Myelosuppression is the dose limiting effect of hydroxyurea. The dose of hydroxyurea needs to be titrated to the leucocyte and platelet counts. The acceptable lower limits of these counts will depend on the indication but generally speaking a leukocyte count less than 2.5X109/L or a platelet count less than 100X109/L is an indication for discontinuing therapy. With the abovementioned provisions in mind the dose of hydroxyurea for different indications are as follows:

  1. Myeloproliferative diseases: The usual dose is 20-30mg/kg/day.
  2. Acute leukaemia: 50-100mg/kg per day
  3. Sickle cell anaemia: 15-20mg/kg/day

Drug interactions

  1. HU inhibits formation of deoxynucleotides and enhanced the effect of agents damaging the DNA, as no nucleotides are available for repair. The effects of purine and pyrimidine analogues. When hydroxyurea is combined with any of these agents it should be done as a part of a protocol whose toxicity has been evaluated. This will prevent unacceptable toxicity.
  2. It has been shown to be synergistic with agents damaging the DNA like cisplatin, alkylating agents and topoisomerase II inhibitors.
  3. It has been used as a radiosensitizing agent in the treatment of head and neck and cervical cancer.
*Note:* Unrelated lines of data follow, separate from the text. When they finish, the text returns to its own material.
import Summits.Ventures.Crystal3D.Theorems.StickyWulffConstantTextureLiminfTexShadowAtGlueV5
import Summits.Ventures.Crystal3D.Theorems.StickyWulffConstantCoaxialWallLawLedgerWithCharge
import HarnessLib

/-!
# TexShadow at LAW v5 — the BRIDGE from lane G's uniform charge-`c₀` wall ledger to T's `BothFcc` cells at cap `c₀`
# (T-V5 PORT, towards P5 `betaIIIAt_of_coverage`; lane T, crux `TextureLiminfV5`, stmt-Ventures-23912; cf-p1 g30 memo HOME/cf-p1/T-V5-PORT.md P5)

HONEST FRAMING. Venture `Summits/Ventures/Crystal3D` (cell `crystal3d-full`), route `route-Ventures-StickyWulffConstant`, helper
`--supports` the law-v5 crux `TextureLiminfV5` (stmt-Ventures-23912).  Pure bookkeeping (census-free, standard axioms).  Lane G's
law-v5 statement is a HYPOTHESIS here (`hG`), in the explicit-constant currency of the restatement programme
(`TwoSlabLedgerWith K R₀ c₀`, …CoaxialWallLawLedgerWithDefs p681268; `GenericWallFloorWithCharge K R₀ c₀`, …LedgerWithCharge p681705):
«every NON-co-axial pair of affine fcc lattices satisfies the clamped-cylinder cell with charge `c₀` at ONE `(K, R₀)`» — the uniform
form of lane G's `genericWallFloorAtCharge_all_of_coverage` that 19480-p2's generic cone delivers (`genericWallFloorWithCharge_all_of_coverage`,
in flight).  Nothing about that statement is proved here; rung F-C1 not moved.

THE POINT.  For a `BothFcc` presented plate pair every bilayer frame `(A₁ i, u₁ i)` spans the plate's own affine fcc lattice
(`bilayerFrame_affine_eq`), and a charge table admissible AT CAP `c₀` charges the unit slice at most `c₀·πρ²` (`tsum_charge_le_cap`);
so lane G's adhesion-form cell with charge `c₀` for the two affine plates IS T's cell inequality for every `c₀`-admissible table
(`bilayerWallAt_of_adhesionAt`, the inner-face count bridge of …TexShadowInnerFaceCount).  Hence, from `hG`:
* `bilayerWallAt_of_ledgerWith_cap` — one presented pair: `TwoSlabLedgerWith K R₀ c₀` for its affine plates + a `c₀`-capped table ⇒
  `BilayerWallAt (K + 60√2π) R₀ …`;
* `bilayerWallAt_bothFcc_nonCoaxial_of_ledgerWith` — every `BothFcc` pair with SOME non-co-axial bilayer-frame pair `(A₁ i, A₂ j)`;
* **`betaIIIAt_of_ledgerWith : hG → BilayerWallBetaIIIAt c₀ (K + 60√2π) R₀`** (the (β-iii) stub of TexShadow v7 at cap `c₀`; the seven-cell
  hypothesis is not even used — at law v5 lane G prices ALL non-co-axial pairs at `c₀`), and the `GenericWallFloorWithCharge`-currency form
  **`betaIIIAt_of_withCharge : hG' → ∃ C, BilayerWallBetaIIIAt c₀ C R₀`** (through `twoSlabLedgerWith_of_withCharge`);
* `bilayerWallAt_bothFcc_residual_of_ledgerWith` — the `BothFcc` part of the registered residual at cap `c₀` (a residual-class frame pair is
  affinely non-co-axial): the (β-iii)/residual MERGE of cf-p1 (lxvii) on `BothFcc` pairs;
* `bilayerWallAt_of_bothFcc_ledgerWith` — the whole `BothFcc` dispatcher at cap `c₀ ≤ 1` from F-U + `hG` alone (zero cell / F-U /
  `hG`; no E1, no `StarPairFar`, no `hgen`, no cell sort).
WHAT REMAINS for P5 as the memo states it: (a) lane G's uniform With-closer (owner 19480-p2 g10); (b) the residual stub
`∃ C, BilayerWallResidualAt c₀ C R₀` quantifies over ALL Barlow plate pairs — its FAULTED part (`¬BothFcc`, some bilayer-frame pair in the
residual class) is NOT an instance of a two-fcc-lattice statement and is not touched here (flagged to cf-p1).
WHAT THIS IS NOT: no proof of lane G's law at any charge; F-C1 not moved.
-/

noncomputable section

namespace Summit.Ventures.Crystal3D.Cruxes.TextureLiminf.TexShadow

open Summit.Ventures.Crystal3D Summit.Ventures.Crystal3D.Theorems
open Literature.MathematicalPhysics.StatisticalMechanics (IsHaggSeq fccStacking barlowStacking)
open scoped InnerProductSpace

/-- Affinely co-axial fcc lattices `(P₁· + t₁) '' Λ₀`, `(P₂· + t₂) '' Λ₀` (a common moved Barlow frame) have co-axial linear parts. -/
theorem coAx_of_affine_coax {P₁ P₂ : E3 ≃ₗᵢ[ℝ] E3} {t₁ t₂ : E3}
    (h : ∃ (L : E3 ≃ₗᵢ[ℝ] E3) (r₁ r₂ : E3) (σ σ' : ℤ → ℤ), IsHaggSeq σ ∧ IsHaggSeq σ' ∧
      (fun p => P₁ p + t₁) '' fccStacking 1 (Real.sqrt (2 / 3)) ⊆
        (fun p => L p + r₁) '' barlowStacking 1 (Real.sqrt (2 / 3)) σ ∧
      (fun p => P₂ p + t₂) '' fccStacking 1 (Real.sqrt (2 / 3)) ⊆
        (fun p => L p + r₂) '' barlowStacking 1 (Real.sqrt (2 / 3)) σ') :
    CoAx P₁ P₂ := by
  obtain ⟨L, r₁, r₂, σ, σ', hσ, hσ', h₁, h₂⟩ := h
  exact ⟨L e₃, L, r₁ - t₁, r₂ - t₂, σ, σ', hσ, hσ', rfl,
    (image_fccRef_subset_barlow_iff_affine P₁ L t₁ r₁ σ).1 h₁,
    (image_fccRef_subset_barlow_iff_affine P₂ L t₂ r₂ σ').1 h₂⟩

/-- **Lane G's charge-`c₀` cell IS T's cell for `c₀`-capped tables.**  For a presented pair with affine plate lattices
`(Pₖ· + sₖ) '' Λ₀`, a table with `0 ≤ c ≤ c₀` (`c₀ ≥ 0`) and lane G's adhesion-form cell `TwoSlabLedgerWith K R₀ c₀ P₁ s₁ P₂ s₂` (`R₀ ≥ 1`):
`BilayerWallAt (K + 60√2π) R₀ σ₁ σ₂ L₁ L₂ s₁ s₂ c` (the slice charge is `≤ c₀·πρ²` by `tsum_charge_le_cap`; then `bilayerWallAt_of_adhesionAt`). -/
theorem bilayerWallAt_of_ledgerWith_cap {σ₁ σ₂ : ℤ → ℤ} {L₁ L₂ P₁ P₂ : E3 ≃ₗᵢ[ℝ] E3} {s₁ s₂ : E3}
    (hS₁ : stacking L₁ s₁ σ₁ = (fun q => P₁ q + s₁) '' fccStacking 1 (Real.sqrt (2 / 3)))
    (hS₂ : stacking L₂ s₂ σ₂ = (fun q => P₂ q + s₂) '' fccStacking 1 (Real.sqrt (2 / 3)))
    {c : ℤ → ℤ → ℝ} {c₀ K R₀ : ℝ} (hc₀ : 0 ≤ c₀) (hR₀ : 1 ≤ R₀) (hc0 : ∀ i j, 0 ≤ c i j) (hc1 : ∀ i j, c i j ≤ c₀)
    (hL : TwoSlabLedgerWith K R₀ c₀ P₁ s₁ P₂ s₂) :
    BilayerWallAt (K + 60 * Real.sqrt 2 * Real.pi) R₀ σ₁ σ₂ L₁ L₂ s₁ s₂ c :=
  bilayerWallAt_of_adhesionAt hS₁ hS₂ hR₀
    (fun ρ hρ => tsum_charge_le_cap L₁ L₂ s₁ s₂ c hc₀ hc0 hc1 (by linarith)) hL

/-- **Every `BothFcc` pair with a NON-co-axial bilayer-frame pair satisfies the cell at cap `c₀`**, given lane G's uniform charge-`c₀`
ledger `hG` for all affinely non-co-axial pairs of affine fcc lattices at `(K, R₀)`. -/
theorem bilayerWallAt_bothFcc_nonCoaxial_of_ledgerWith {c₀ K R₀ : ℝ} (hc₀ : 0 ≤ c₀) (hR₀ : 1 ≤ R₀)
    (hG : ∀ (P₁ : E3 ≃ₗᵢ[ℝ] E3) (t₁ : E3) (P₂ : E3 ≃ₗᵢ[ℝ] E3) (t₂ : E3),
      ¬ (∃ (L : E3 ≃ₗᵢ[ℝ] E3) (r₁ r₂ : E3) (σ σ' : ℤ → ℤ), IsHaggSeq σ ∧ IsHaggSeq σ' ∧
        (fun p => P₁ p + t₁) '' fccStacking 1 (Real.sqrt (2 / 3)) ⊆
          (fun p => L p + r₁) '' barlowStacking 1 (Real.sqrt (2 / 3)) σ ∧
        (fun p => P₂ p + t₂) '' fccStacking 1 (Real.sqrt (2 / 3)) ⊆
          (fun p => L p + r₂) '' barlowStacking 1 (Real.sqrt (2 / 3)) σ') →
      TwoSlabLedgerWith K R₀ c₀ P₁ t₁ P₂ t₂)
    {σ₁ σ₂ : ℤ → ℤ} (hσ₁ : IsHaggSeq σ₁) (hσ₂ : IsHaggSeq σ₂) (hfcc : BothFcc σ₁ σ₂)
    (L₁ L₂ : E3 ≃ₗᵢ[ℝ] E3) (s₁ s₂ : E3) {A₁ A₂ : ℤ → (E3 ≃ₗᵢ[ℝ] E3)} {u₁ u₂ : ℤ → E3}
    (hfr₁ : BilayerFramesAt L₁ s₁ σ₁ A₁ u₁) (hfr₂ : BilayerFramesAt L₂ s₂ σ₂ A₂ u₂)
    {c : ℤ → ℤ → ℝ} {m : ℤ → ℤ → E3} (hadm : BilayerChargeAdmissibleAt c₀ A₁ A₂ c m)
    {i j : ℤ} (hnc : ¬ CoAx (A₁ i) (A₂ j)) :
    BilayerWallAt (K + 60 * Real.sqrt 2 * Real.pi) R₀ σ₁ σ₂ L₁ L₂ s₁ s₂ c := by
  obtain ⟨P₁, P₂, -, -, hS₁, hS₂⟩ := exists_affine_fcc_pair_of_bothFcc L₁ L₂ s₁ s₂ hσ₁ hσ₂ hfcc
  have hnc' : ¬ CoAx P₁ P₂ := by
    rw [← coAx_congr (bilayerFrame_image_eq hσ₁ hS₁ hfr₁ i) (bilayerFrame_image_eq hσ₂ hS₂ hfr₂ j)]; exact hnc
  exact bilayerWallAt_of_ledgerWith_cap hS₁ hS₂ hc₀ hR₀ hadm.1 hadm.2.1
    (hG P₁ s₁ P₂ s₂ fun h => hnc' (coAx_of_affine_coax h))

/-- **The (β-iii) stub of TexShadow v7 at cap `c₀`, from lane G's uniform charge-`c₀` ledger** (constant `K + 60√2π`; the seven-cell
hypothesis of the carve-out is not used — at law v5 lane G prices ALL non-co-axial pairs at `c₀`). -/
theorem betaIIIAt_of_ledgerWith {c₀ K R₀ : ℝ} (hc₀ : 0 ≤ c₀) (hR₀ : 1 ≤ R₀)
    (hG : ∀ (P₁ : E3 ≃ₗᵢ[ℝ] E3) (t₁ : E3) (P₂ : E3 ≃ₗᵢ[ℝ] E3) (t₂ : E3),
      ¬ (∃ (L : E3 ≃ₗᵢ[ℝ] E3) (r₁ r₂ : E3) (σ σ' : ℤ → ℤ), IsHaggSeq σ ∧ IsHaggSeq σ' ∧
        (fun p => P₁ p + t₁) '' fccStacking 1 (Real.sqrt (2 / 3)) ⊆
          (fun p => L p + r₁) '' barlowStacking 1 (Real.sqrt (2 / 3)) σ ∧
        (fun p => P₂ p + t₂) '' fccStacking 1 (Real.sqrt (2 / 3)) ⊆
          (fun p => L p + r₂) '' barlowStacking 1 (Real.sqrt (2 / 3)) σ') →
      TwoSlabLedgerWith K R₀ c₀ P₁ t₁ P₂ t₂) :
    BilayerWallBetaIIIAt c₀ (K + 60 * Real.sqrt 2 * Real.pi) R₀ :=
  fun _ _ hσ₁ hσ₂ hfcc L₁ L₂ s₁ s₂ _ _ _ _ hfr₁ hfr₂ _ _ _ hadm hnc _ =>
    bilayerWallAt_bothFcc_nonCoaxial_of_ledgerWith hc₀ hR₀ hG hσ₁ hσ₂ hfcc L₁ L₂ s₁ s₂ hfr₁ hfr₂ hadm hnc

/-- **The `BothFcc` part of the registered residual at cap `c₀`** from the same ledger: a residual-class bilayer-frame pair is affinely,
hence linearly, non-co-axial. -/
theorem bilayerWallAt_bothFcc_residual_of_ledgerWith {c₀ K R₀ : ℝ} (hc₀ : 0 ≤ c₀) (hR₀ : 1 ≤ R₀)
    (hG : ∀ (P₁ : E3 ≃ₗᵢ[ℝ] E3) (t₁ : E3) (P₂ : E3 ≃ₗᵢ[ℝ] E3) (t₂ : E3),
      ¬ (∃ (L : E3 ≃ₗᵢ[ℝ] E3) (r₁ r₂ : E3) (σ σ' : ℤ → ℤ), IsHaggSeq σ ∧ IsHaggSeq σ' ∧
        (fun p => P₁ p + t₁) '' fccStacking 1 (Real.sqrt (2 / 3)) ⊆
          (fun p => L p + r₁) '' barlowStacking 1 (Real.sqrt (2 / 3)) σ ∧
        (fun p => P₂ p + t₂) '' fccStacking 1 (Real.sqrt (2 / 3)) ⊆
          (fun p => L p + r₂) '' barlowStacking 1 (Real.sqrt (2 / 3)) σ') →
      TwoSlabLedgerWith K R₀ c₀ P₁ t₁ P₂ t₂)
    {σ₁ σ₂ : ℤ → ℤ} (hσ₁ : IsHaggSeq σ₁) (hσ₂ : IsHaggSeq σ₂) (hfcc : BothFcc σ₁ σ₂)
    (L₁ L₂ : E3 ≃ₗᵢ[ℝ] E3) (s₁ s₂ : E3) {A₁ A₂ : ℤ → (E3 ≃ₗᵢ[ℝ] E3)} {u₁ u₂ : ℤ → E3}
    (hfr₁ : BilayerFramesAt L₁ s₁ σ₁ A₁ u₁) (hfr₂ : BilayerFramesAt L₂ s₂ σ₂ A₂ u₂)
    (hres : ∃ i j : ℤ, InResidualClass (A₁ i) (A₂ j) (u₁ i) (u₂ j))
    {c : ℤ → ℤ → ℝ} {m : ℤ → ℤ → E3} (hadm : BilayerChargeAdmissibleAt c₀ A₁ A₂ c m) :
    BilayerWallAt (K + 60 * Real.sqrt 2 * Real.pi) R₀ σ₁ σ₂ L₁ L₂ s₁ s₂ c := by
  obtain ⟨i, j, hij⟩ := hres
  exact bilayerWallAt_bothFcc_nonCoaxial_of_ledgerWith hc₀ hR₀ hG hσ₁ hσ₂ hfcc L₁ L₂ s₁ s₂ hfr₁ hfr₂ hadm
    (i := i) (j := j) fun hco => hij.1 (affine_coax_of_coAx (u₁ i) (u₂ j) hco)

open scoped Classical in
/-- **The whole `BothFcc` dispatcher at cap `c₀ ≤ 1` from F-U and lane G's charge-`c₀` ledger alone** (zero cell / F-U's matrix / `hG`;
no E1, no `StarPairFar`, no `hgen`, no priced-cell sort): every presented `BothFcc` pair with bilayer frames and a `c₀`-admissible table
satisfies the cell at `R₀ ≥ 3`. -/
theorem bilayerWallAt_of_bothFcc_ledgerWith {c₀ K R₀ C_F : ℝ} (hc₀ : 0 ≤ c₀) (hc₁ : c₀ ≤ 1) (hR₀ : 3 ≤ R₀)
    (hFU : CoaxialUnifAt C_F R₀)
    (hG : ∀ (P₁ : E3 ≃ₗᵢ[ℝ] E3) (t₁ : E3) (P₂ : E3 ≃ₗᵢ[ℝ] E3) (t₂ : E3),
      ¬ (∃ (L : E3 ≃ₗᵢ[ℝ] E3) (r₁ r₂ : E3) (σ σ' : ℤ → ℤ), IsHaggSeq σ ∧ IsHaggSeq σ' ∧
        (fun p => P₁ p + t₁) '' fccStacking 1 (Real.sqrt (2 / 3)) ⊆
          (fun p => L p + r₁) '' barlowStacking 1 (Real.sqrt (2 / 3)) σ ∧
        (fun p => P₂ p + t₂) '' fccStacking 1 (Real.sqrt (2 / 3)) ⊆
          (fun p => L p + r₂) '' barlowStacking 1 (Real.sqrt (2 / 3)) σ') →
      TwoSlabLedgerWith K R₀ c₀ P₁ t₁ P₂ t₂)
    {σ₁ σ₂ : ℤ → ℤ} (hσ₁ : IsHaggSeq σ₁) (hσ₂ : IsHaggSeq σ₂) (hfcc : BothFcc σ₁ σ₂)
    (L₁ L₂ : E3 ≃ₗᵢ[ℝ] E3) (s₁ s₂ : E3) {A₁ A₂ : ℤ → (E3 ≃ₗᵢ[ℝ] E3)} {u₁ u₂ : ℤ → E3}
    (hfr₁ : BilayerFramesAt L₁ s₁ σ₁ A₁ u₁) (hfr₂ : BilayerFramesAt L₂ s₂ σ₂ A₂ u₂)
    {c : ℤ → ℤ → ℝ} {m : ℤ → ℤ → E3} (hadm : BilayerChargeAdmissibleAt c₀ A₁ A₂ c m) :
    BilayerWallAt (max (max (C_F + 60 * Real.sqrt 2 * Real.pi) ((3456 + 1152 * (R₀ + 1)) / 2)) (K + 60 * Real.sqrt 2 * Real.pi))
      R₀ σ₁ σ₂ L₁ L₂ s₁ s₂ c := by
  have hadm₁ : BilayerChargeAdmissible A₁ A₂ c m := bilayerChargeAdmissible_of_at hc₁ hadm
  obtain ⟨P₁, P₂, -, -, hS₁, hS₂⟩ := exists_affine_fcc_pair_of_bothFcc L₁ L₂ s₁ s₂ hσ₁ hσ₂ hfcc
  have hR0 : 0 ≤ R₀ := by linarith
  have hR1 : 1 ≤ R₀ := by linarith
  by_cases hco : CoAx P₁ P₂
  · by_cases hlin : P₁ '' fccRef = P₂ '' fccRef
    · -- (α=) zero cell
      exact bilayerWallAt_mono hR0 (le_trans (le_max_right _ _) (le_max_left _ _))
        (bilayerWallAt_of_equal_linear hσ₁ hσ₂ hS₁ hS₂ hfr₁ hfr₂ hadm₁ hlin R₀ hR₀)
    · -- (α≠) lane F's uniform matrix
      obtain ⟨L, r₁, r₂, τ, τ', hτ, hτ', h₁, h₂, hcell⟩ :=
        hFU P₁ s₁ P₂ s₂ (affine_coax_of_coAx s₁ s₂ hco) (affine_ne_of_linear_ne hσ₁ hS₁ hlin)
      exact bilayerWallAt_mono hR0 (le_trans (le_max_left _ _) (le_max_left _ _))
        (bilayerWallAt_of_coaxialCell hσ₁ hσ₂ hS₁ hS₂ hfr₁ hfr₂ hadm₁ hτ hτ' h₁ h₂ hR1 hcell)
  · -- (β) every non-co-axial pair, by lane G's charge-`c₀` ledger
    exact bilayerWallAt_mono hR0 (le_max_right _ _)
      (bilayerWallAt_of_ledgerWith_cap hS₁ hS₂ hc₀ hR1 hadm.1 hadm.2.1
        (hG P₁ s₁ P₂ s₂ fun h => hco (coAx_of_affine_coax h)))

/-! ## The same in lane G's deficiency currency `GenericWallFloorWithCharge` -/

/-- **(β-iii) at cap `c₀` from lane G's uniform DEFICIENCY-form charge-`c₀` cell** (`GenericWallFloorWithCharge K R₀ c₀` for every
affinely non-co-axial pair; `R₀ ≥ 1`), through the absolute deficiency ⇒ adhesion converter `twoSlabLedgerWith_of_withCharge`. -/
theorem betaIIIAt_of_withCharge {c₀ K R₀ : ℝ} (hc₀ : 0 ≤ c₀) (hR₀ : 1 ≤ R₀)
    (hG : ∀ (P₁ : E3 ≃ₗᵢ[ℝ] E3) (t₁ : E3) (P₂ : E3 ≃ₗᵢ[ℝ] E3) (t₂ : E3),
      ¬ (∃ (L : E3 ≃ₗᵢ[ℝ] E3) (r₁ r₂ : E3) (σ σ' : ℤ → ℤ), IsHaggSeq σ ∧ IsHaggSeq σ' ∧
        (fun p => P₁ p + t₁) '' fccStacking 1 (Real.sqrt (2 / 3)) ⊆
          (fun p => L p + r₁) '' barlowStacking 1 (Real.sqrt (2 / 3)) σ ∧
        (fun p => P₂ p + t₂) '' fccStacking 1 (Real.sqrt (2 / 3)) ⊆
          (fun p => L p + r₂) '' barlowStacking 1 (Real.sqrt (2 / 3)) σ') →
      GenericWallFloorWithCharge K R₀ c₀ P₁ t₁ P₂ t₂) :
    ∃ C : ℝ, BilayerWallBetaIIIAt c₀ C R₀ := by
  obtain ⟨K', -, hconv⟩ := twoSlabLedgerWith_of_withCharge
  exact ⟨_, betaIIIAt_of_ledgerWith hc₀ hR₀ fun P₁ t₁ P₂ t₂ hnc => hconv hR₀ (hG P₁ t₁ P₂ t₂ hnc)⟩

/-- **The `BothFcc` part of the residual at cap `c₀` from the deficiency-form cell**, as a uniform statement with one constant. -/
theorem bothFccResidualAt_of_withCharge {c₀ K R₀ : ℝ} (hc₀ : 0 ≤ c₀) (hR₀ : 1 ≤ R₀)
    (hG : ∀ (P₁ : E3 ≃ₗᵢ[ℝ] E3) (t₁ : E3) (P₂ : E3 ≃ₗᵢ[ℝ] E3) (t₂ : E3),
      ¬ (∃ (L : E3 ≃ₗᵢ[ℝ] E3) (r₁ r₂ : E3) (σ σ' : ℤ → ℤ), IsHaggSeq σ ∧ IsHaggSeq σ' ∧
        (fun p => P₁ p + t₁) '' fccStacking 1 (Real.sqrt (2 / 3)) ⊆
          (fun p => L p + r₁) '' barlowStacking 1 (Real.sqrt (2 / 3)) σ ∧
        (fun p => P₂ p + t₂) '' fccStacking 1 (Real.sqrt (2 / 3)) ⊆
          (fun p => L p + r₂) '' barlowStacking 1 (Real.sqrt (2 / 3)) σ') →
      GenericWallFloorWithCharge K R₀ c₀ P₁ t₁ P₂ t₂) :
    ∃ C : ℝ, ∀ (σ₁ σ₂ : ℤ → ℤ), IsHaggSeq σ₁ → IsHaggSeq σ₂ → BothFcc σ₁ σ₂ →
      ∀ (L₁ L₂ : E3 ≃ₗᵢ[ℝ] E3) (s₁ s₂ : E3) (A₁ A₂ : ℤ → (E3 ≃ₗᵢ[ℝ] E3)) (u₁ u₂ : ℤ → E3),
      BilayerFramesAt L₁ s₁ σ₁ A₁ u₁ → BilayerFramesAt L₂ s₂ σ₂ A₂ u₂ →
      (∃ i j : ℤ, InResidualClass (A₁ i) (A₂ j) (u₁ i) (u₂ j)) →
      ∀ (c : ℤ → ℤ → ℝ) (m : ℤ → ℤ → E3), BilayerChargeAdmissibleAt c₀ A₁ A₂ c m →
        BilayerWallAt C R₀ σ₁ σ₂ L₁ L₂ s₁ s₂ c := by
  obtain ⟨K', -, hconv⟩ := twoSlabLedgerWith_of_withCharge
  exact ⟨_, fun σ₁ σ₂ hσ₁ hσ₂ hfcc L₁ L₂ s₁ s₂ A₁ A₂ u₁ u₂ hfr₁ hfr₂ hres c m hadm =>
    bilayerWallAt_bothFcc_residual_of_ledgerWith hc₀ hR₀ (fun P₁ t₁ P₂ t₂ hnc => hconv hR₀ (hG P₁ t₁ P₂ t₂ hnc))
      hσ₁ hσ₂ hfcc L₁ L₂ s₁ s₂ hfr₁ hfr₂ hres hadm⟩

end Summit.Ventures.Crystal3D.Cruxes.TextureLiminf.TexShadow

end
It depletes the deoxynucleotide pool needed for DNA repair after radiation-induced damage.
  4. Enhanced anti HIV activity of azidothymidine, dideocytidine and dideoxyinosine


  1. Myelosuppression: The dose limiting toxicity of hydroxyurea is myelosuppression. Hydroxyurea causes rapid fall in leucocyte counts. When used in non-haematological malignancies the fall in leucocyte counts is evident by days 2-5. When used in patients with leukaemia the fall is evident faster, sometimes within a day. This property of hydroxyurea is useful in myeloid leukaemia with very high leucocyte count. Hydroxyurea is the treatment of choice for patients with chronic myeloid leukaemia presenting with very high counts. Though used in acute myeloid leukaemia with hyperleucocytosis, benefit from its use has not been proven in clinical trials.
  2. Gastrointestinal: Oral ulceration and gastrointestinal tract effects may be seen in some patients. They are particularly common in patients who receive chemoradiation with hydroxyurea.
  3. Skin: Dermatological changes may be seen with prolonged use. These include
    1. Skin Pigmentation and rash: Hyperpigmentation, erythema of the face and hands, diffuse maculopapular rash and dry skin. Severe reactions may resemble lichen planus.
    2. Nail Changes: The nails may show atrophy and formation of multiple pigmented bands.
    3. Leg Ulcers: Leg ulcerations may be seen in patients with prolonged therapy with hydroxyurea.
    4. Alopecia: Alopecia may occasionally be seen with the use of hydroxyurea
    5. Radiation Recall: Erythema or pigmentation of previously radiated skin may be seen in some patients.
  4. Mutagenicity and Teratogenicity: Hydroxyurea is a proven teratogen and contraindicated in women are pregnant or are planning a pregnancy. Women in the reproductive age group must be advised about contraception. The carcinogenic potential of hydroxyurea is uncertain. In view of the mechanism of action it is prudent not to use hydroxyurea for non-malignant disease.